What the task requires: Your answer should be the lines below from the one with "(F l).filter (fun" to the one with "have mono2 : ∀", both included, given again exactly and with nothing added.

━━ Material provided

/-- (ii) A lex-first family (each vector outside the span of the strictly later ones, for an injective
valuation) is linearly independent, hence has at most `finrank` members. [folklore] -/
theorem card_filter_notMem_span_le {α V : Type*} [AddCommGroup V] [Module ℂ V] [Module.Finite ℂ V]
    (S : Finset α) (h : α → ℝ) (v : α → V) (hinj : Set.InjOn h (S : Set α)) :
    (S.filter fun x => v x ∉ Submodule.span ℂ (v '' {y | y ∈ S ∧ h x < h y})).card
      ≤ Module.finrank ℂ V := by
  set G := S.filter fun x => v x ∉ Submodule.span ℂ (v '' {y | y ∈ S ∧ h x < h y})
  suffices key : ∀ T : Finset α, T ⊆ G → LinearIndepOn ℂ v (T : Set α) by
    simpa using (key G subset_rfl).linearIndependent.fintype_card_le_finrank
  intro T
  refine Finset.induction_on_min_value h T (fun _ => ?_) fun b s hb hmin ih hsub => ?_
  · rw [Finset.coe_empty]
    exact linearIndepOn_empty ℂ v
  have hbG : b ∈ G := hsub (Finset.mem_insert_self b s)
  have hsG : s ⊆ G := fun x hx => hsub (Finset.mem_insert_of_mem hx)
  rw [Finset.coe_insert]
  refine (ih hsG).insert fun hmem => (Finset.mem_filter.1 hbG).2 (Submodule.span_mono ?_ hmem)
  refine Set.image_mono fun x hx => ⟨(Finset.mem_filter.1 (hsG hx)).1,
    lt_of_le_of_ne (hmin x hx) fun heq => hb ?_⟩
  rwa [hinj (Finset.mem_filter.1 hbG).1 (Finset.mem_filter.1 (hsG hx)).1 heq]

/-- (iii) A greedy word for a generic direction is in the shadow of the box of greedy letters. [folklore] -/
theorem mem_shadow_gr {A : Fin m → Finset (Fin 2 →₀ ℕ)} {f : Fin k → Fin m → MvPolynomial (Fin 2) ℂ}
    {w : Fin 2 → ℝ} (hw : ∀ a ∈ Fintype.piFinset A, ∀ b ∈ Fintype.piFinset A,
      height w (∑ j, a j) = height w (∑ j, b j) → a = b)
    {a : Fin m → (Fin 2 →₀ ℕ)} (ha : a ∈ greedy A f w) : a ∈ shadow (gr A f w) f := by
  have hsub : Fintype.piFinset (gr A f w) ⊆ Fintype.piFinset A :=
    Fintype.piFinset_subset _ _ fun j => Finset.filter_subset _ _
  have hmem : a ∈ Fintype.piFinset (gr A f w) := Fintype.mem_piFinset.2 (apply_mem_gr ha)
  refine ⟨hmem, w, fun b hb c hc h => hw b (hsub hb) c (hsub hc) h, hmem, fun h =>
    ha.2 (Submodule.span_mono (Set.image_mono ?_) h)⟩
  exact fun b hb => ⟨hsub hb.1, hb.2⟩

/-- Index type of letter comparisons `(j, ℓ, ℓ')`. [folklore] -/
abbrev Pair (m : ℕ) := Σ _ : Fin m, (Fin 2 →₀ ℕ) × (Fin 2 →₀ ℕ)

/-- All comparisons `(j, ℓ, ℓ')` with `ℓ, ℓ' ∈ A j`. [folklore] -/
def pairs (A : Fin m → Finset (Fin 2 →₀ ℕ)) : Finset (Pair m) :=
  Finset.univ.sigma fun j => A j ×ˢ A j

/-- The code of a direction: the comparisons that hold strictly. [folklore] -/
def code (A : Fin m → Finset (Fin 2 →₀ ℕ)) (w : Fin 2 → ℝ) : Finset (Pair m) :=
  (pairs A).filter fun p => height w p.2.1 < height w p.2.2

/-- The codes realised along the three charts `(σ, l)`, `σ ∈ {1, -1, 0}`, `l ∈ ℝ`. [folklore] -/
def codes (A : Fin m → Finset (Fin 2 →₀ ℕ)) : Set (Finset (Pair m)) :=
  ⋃ σ ∈ ({1, -1, 0} : Finset ℝ), Set.range fun l : ℝ => (pairs A).filter fun p =>
    0 < σ * (((p.2.2 0 : ℕ) : ℝ) - ((p.2.1 0 : ℕ) : ℝ)) + l * (((p.2.2 1 : ℕ) : ℝ) - ((p.2.1 1 : ℕ) : ℝ))

/-- Greedy letters read off a code `S`. [folklore] -/
def grS (A : Fin m → Finset (Fin 2 →₀ ℕ)) (f : Fin k → Fin m → MvPolynomial (Fin 2) ℂ)
    (S : Finset (Pair m)) (j : Fin m) : Finset (Fin 2 →₀ ℕ) :=
  (A j).filter fun ℓ => cvec f j ℓ ∉ Submodule.span ℂ
    (cvec f j '' {ℓ' | ℓ' ∈ A j ∧ (⟨j, (ℓ, ℓ')⟩ : Pair m) ∈ S})

/-- The admissible box read off a code (guarded so that it always has `≤ k` letters). [folklore] -/
def boxOf (k : ℕ) (A : Fin m → Finset (Fin 2 →₀ ℕ)) (f : Fin k → Fin m → MvPolynomial (Fin 2) ℂ)
    (S : Finset (Pair m)) (j : Fin m) : Finset (Fin 2 →₀ ℕ) :=
  if (grS A f S j).card ≤ k then grS A f S j else ∅

/-- Boxes read off codes are admissible sub-boxes. [folklore] -/
theorem boxOf_subset_and_card (A : Fin m → Finset (Fin 2 →₀ ℕ))
    (f : Fin k → Fin m → MvPolynomial (Fin 2) ℂ) (S : Finset (Pair m)) (j : Fin m) :
    boxOf k A f S j ⊆ A j ∧ (boxOf k A f S j).card ≤ k := by
  unfold boxOf
  split_ifs with h
  exacts [⟨Finset.filter_subset _ _, h⟩, ⟨Finset.empty_subset _, by simp⟩]

/-- The box read off the code of a direction separating letters is the greedy-letter box. [folklore] -/
theorem boxOf_code {A : Fin m → Finset (Fin 2 →₀ ℕ)} (f : Fin k → Fin m → MvPolynomial (Fin 2) ℂ)
    {w : Fin 2 → ℝ} (hinj : ∀ j, Set.InjOn (height w) (A j : Set (Fin 2 →₀ ℕ))) :
    boxOf k A f (code A w) = gr A f w := by
  funext j
  have h1 : grS A f (code A w) j = gr A f w j := by
    refine Finset.filter_congr fun ℓ hℓ => ?_
    have : {ℓ' | ℓ' ∈ A j ∧ (⟨j, (ℓ, ℓ')⟩ : Pair m) ∈ code A w}
        = {ℓ' | ℓ' ∈ A j ∧ height w ℓ < height w ℓ'} :=
      Set.ext fun ℓ' => and_congr_right fun hℓ' => by simp [code, pairs, hℓ, hℓ']
    rw [this]
  have h2 : (gr A f w j).card ≤ k := by
    simpa [gr] using card_filter_notMem_span_le (A j) (height w) (cvec f j) (hinj j)
  rw [boxOf, h1, if_pos h2]

/-- Along a line, the positivity pattern of finitely many affine functions `l ↦ α p + l * β p` takes at
most `#P + 1` values: each coordinate is monotone in `l`, so the potential `τ` is strictly monotone along
pattern changes. [folklore] -/
theorem ncard_range_filter_le {ι : Type*} (P : Finset ι) (α β : ι → ℝ) :
    (Set.range fun l : ℝ => P.filter fun p => 0 < α p + l * β p).ncard ≤ P.card + 1 := by
  set F : ℝ → Finset ι := fun l => P.filter fun p => 0 < α p + l * β p
  set τ : Finset ι → ℕ := fun T =>
    (T.filter fun p => 0 ≤ β p).card + ((P \ T).filter fun p => β p < 0).card
  have hFm : ∀ l p, p ∈ F l ↔ p ∈ P ∧ 0 < α p + l * β p := fun l p => Finset.mem_filter
  have mono1 : ∀ {l l'}, l ≤ l' →
      (F l).filter (fun p => 0 ≤ β p) ⊆ (F l').filter fun p => 0 ≤ β p := by
    intro l l' hll p
    simp only [Finset.mem_filter, hFm]
    rintro ⟨⟨hp, h1⟩, h2⟩
    exact ⟨⟨hp, by nlinarith [mul_le_mul_of_nonneg_right hll h2]⟩, h2⟩
  have mono2 : ∀ {l l'}, l ≤ l' →
      (P \ F l).filter (fun p => β p < 0) ⊆ (P \ F l').filter fun p => β p < 0 := by
    intro l l' hll p
    simp only [Finset.mem_filter, Finset.mem_sdiff, hFm, not_and, not_lt]
    rintro ⟨⟨hp, h1⟩, h2⟩
    exact ⟨⟨hp, fun _ => by nlinarith [h1 hp, mul_le_mul_of_nonpos_right hll h2.le]⟩, h2⟩
  have key : ∀ {l l'}, l ≤ l' → F l ≠ F l' → τ (F l) < τ (F l') := by
    intro l l' hll hne
    obtain ⟨p, hp⟩ : ∃ p, ¬(p ∈ F l ↔ p ∈ F l') := not_forall.1 fun hcon => hne (Finset.ext hcon)
    rw [hFm, hFm] at hp
    rcases le_or_gt 0 (β p) with hβ | hβ
    · have hle : α p + l * β p ≤ α p + l' * β p := by nlinarith [mul_le_mul_of_nonneg_right hll hβ]
      have hR : p ∈ P ∧ 0 < α p + l' * β p := by
        by_contra hR
        exact hp ⟨fun hL => ⟨hL.1, hL.2.trans_le hle⟩, fun hR' => absurd hR' hR⟩
      have hL : ¬(0 < α p + l * β p) := fun hL => hp ⟨fun _ => hR, fun _ => ⟨hR.1, hL⟩⟩
      refine add_lt_add_of_lt_of_le (Finset.card_lt_card ⟨mono1 hll, fun hsub => hL ?_⟩)
        (Finset.card_le_card (mono2 hll))
      exact ((hFm _ _).1 (Finset.mem_filter.1 (hsub (Finset.mem_filter.2 ⟨(hFm _ _).2 hR, hβ⟩))).1).2
    · have hle : α p + l' * β p ≤ α p + l * β p := by
        nlinarith [mul_le_mul_of_nonpos_right hll hβ.le]
      have hL : p ∈ P ∧ 0 < α p + l * β p := by
        by_contra hL
        exact hp ⟨fun hL' => absurd hL' hL, fun hR => ⟨hR.1, hR.2.trans_le hle⟩⟩
      have hR : ¬(0 < α p + l' * β p) := fun hR => hp ⟨fun _ => ⟨hL.1, hR⟩, fun _ => hL⟩
      refine add_lt_add_of_le_of_lt (Finset.card_le_card (mono1 hll))
        (Finset.card_lt_card ⟨mono2 hll, fun hsub => ?_⟩)
      have hmem : p ∈ (P \ F l').filter fun p => β p < 0 :=
        Finset.mem_filter.2 ⟨Finset.mem_sdiff.2 ⟨hL.1, fun h' => hR ((hFm _ _).1 h').2⟩, hβ⟩
      exact (Finset.mem_sdiff.1 (Finset.mem_filter.1 (hsub hmem)).1).2 ((hFm _ _).2 hL)
  have hbound : ∀ l, τ (F l) < P.card + 1 := by
    intro l
    rw [Nat.lt_succ_iff, ← Finset.card_filter_add_card_filter_not (s := P) fun p => 0 ≤ β p]
    refine add_le_add (Finset.card_le_card (Finset.filter_subset_filter _ (Finset.filter_subset _ _)))
      (Finset.card_le_card fun p hp => ?_)
    simp only [Finset.mem_filter, Finset.mem_sdiff, not_le] at hp ⊢
    exact ⟨hp.1.1, hp.2⟩
  have hinj : Set.InjOn τ (Set.range F) := by
    rintro _ ⟨l, rfl⟩ _ ⟨l', rfl⟩ hτeq
    by_contra hne
    rcases le_total l l' with hll | hll
    · exact (key hll hne).ne hτeq
    · exact (key hll (Ne.symm hne)).ne hτeq.symm
  calc (Set.range F).ncard = (τ '' Set.range F).ncard := hinj.ncard_image.symm
    _ ≤ ((Finset.range (P.card + 1) : Finset ℕ) : Set ℕ).ncard := by
        refine Set.ncard_le_ncard ?_ (Finset.finite_toSet _)
        rintro _ ⟨_, ⟨l, rfl⟩, rfl⟩
        simpa using hbound l
    _ = P.card + 1 := by rw [Set.ncard_coe_finset, Finset.card_range]

/-- Every direction is a positive multiple of a chart direction `(σ, l)`, `σ ∈ {1, -1, 0}`. [folklore] -/
theorem exists_chart (w : Fin 2 → ℝ) : ∃ σ ∈ ({1, -1, 0} : Finset ℝ), ∃ c : ℝ, 0 < c ∧ ∃ l : ℝ,
    ∀ e : Fin 2 →₀ ℕ, height w e = c * (σ * (e 0 : ℝ) + l * (e 1 : ℝ)) := by
  simp only [height, Fin.sum_univ_two, Fin.isValue]
  rcases lt_trichotomy 0 (w 0) with h | h | h
  · refine ⟨1, by simp, w 0, h, w 1 / w 0, fun e => ?_⟩
    field_simp
  · refine ⟨0, by simp, 1, one_pos, w 1, fun e => ?_⟩
    rw [← h]
    ring
  · refine ⟨-1, by simp, -w 0, by linarith, w 1 / (-w 0), fun e => ?_⟩
    have h0 : w 0 ≠ 0 := h.ne
    field_simp
    ring

/-- The code of every direction is realised on a chart. [folklore] -/
theorem code_mem_codes (A : Fin m → Finset (Fin 2 →₀ ℕ)) (w : Fin 2 → ℝ) : code A w ∈ codes A := by
  obtain ⟨σ, hσ, c, hc, l, h⟩ := exists_chart w
  simp only [codes, Set.mem_iUnion, Set.mem_range]
  refine ⟨σ, hσ, l, (Finset.filter_congr fun p _ => ?_).symm⟩
  rw [h, h, mul_lt_mul_iff_right₀ hc]
  constructor <;> intro <;> linarith

/-- The realised codes are finitely many. [folklore] -/
theorem codes_finite (A : Fin m → Finset (Fin 2 →₀ ℕ)) : (codes A).Finite :=
  (pairs A).powerset.finite_toSet.subset fun S hS => by
    simp only [codes, Set.mem_iUnion, Set.mem_range] at hS
    obtain ⟨σ, -, l, rfl⟩ := hS
    exact Finset.mem_coe.2 (Finset.mem_powerset.2 (Finset.filter_subset _ _))

/-- At most `3 (m t² + 1)` codes are realised. [folklore] -/
theorem ncard_codes_le {t : ℕ} (A : Fin m → Finset (Fin 2 →₀ ℕ)) (hA : ∀ j, (A j).card ≤ t) :
    (codes A).ncard ≤ 3 * (m * t ^ 2 + 1) := by
  have hP : (pairs A).card ≤ m * t ^ 2 := by
    rw [pairs, Finset.card_sigma]
    calc ∑ j, (A j ×ˢ A j).card ≤ ∑ _j : Fin m, t ^ 2 := Finset.sum_le_sum fun j _ => by
            rw [Finset.card_product, sq]
            exact Nat.mul_le_mul (hA j) (hA j)
      _ = m * t ^ 2 := by simp
  refine (Finset.set_ncard_biUnion_le _ _).trans ((Finset.sum_le_sum fun σ _ =>
    (ncard_range_filter_le _ _ _).trans (Nat.succ_le_succ hP)).trans ?_)
  rw [Finset.sum_const, smul_eq_mul]
  exact Nat.mul_le_mul_right _ Finset.card_le_three

/-- The shadow is covered by the shadows of the boxes read off the realised codes. [folklore] -/
theorem shadow_subset (A : Fin m → Finset (Fin 2 →₀ ℕ)) (f : Fin k → Fin m → MvPolynomial (Fin 2) ℂ) :
    shadow A f ⊆ ⋃ S ∈ codes A, shadow (boxOf k A f S) f := by
  rintro a ⟨haA, w, hw, hgr⟩
  refine Set.mem_biUnion (code_mem_codes A w) ?_
  rw [boxOf_code f (injOn_height hw haA)]
  exact mem_shadow_gr hw hgr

━━━━

Output for this task:
      (F l).filter (fun p => 0 ≤ β p) ⊆ (F l').filter fun p => 0 ≤ β p := by
    intro l l' hll p
    simp only [Finset.mem_filter, hFm]
    rintro ⟨⟨hp, h1⟩, h2⟩
    exact ⟨⟨hp, by nlinarith [mul_le_mul_of_nonneg_right hll h2]⟩, h2⟩
  have mono2 : ∀ {l l'}, l ≤ l' →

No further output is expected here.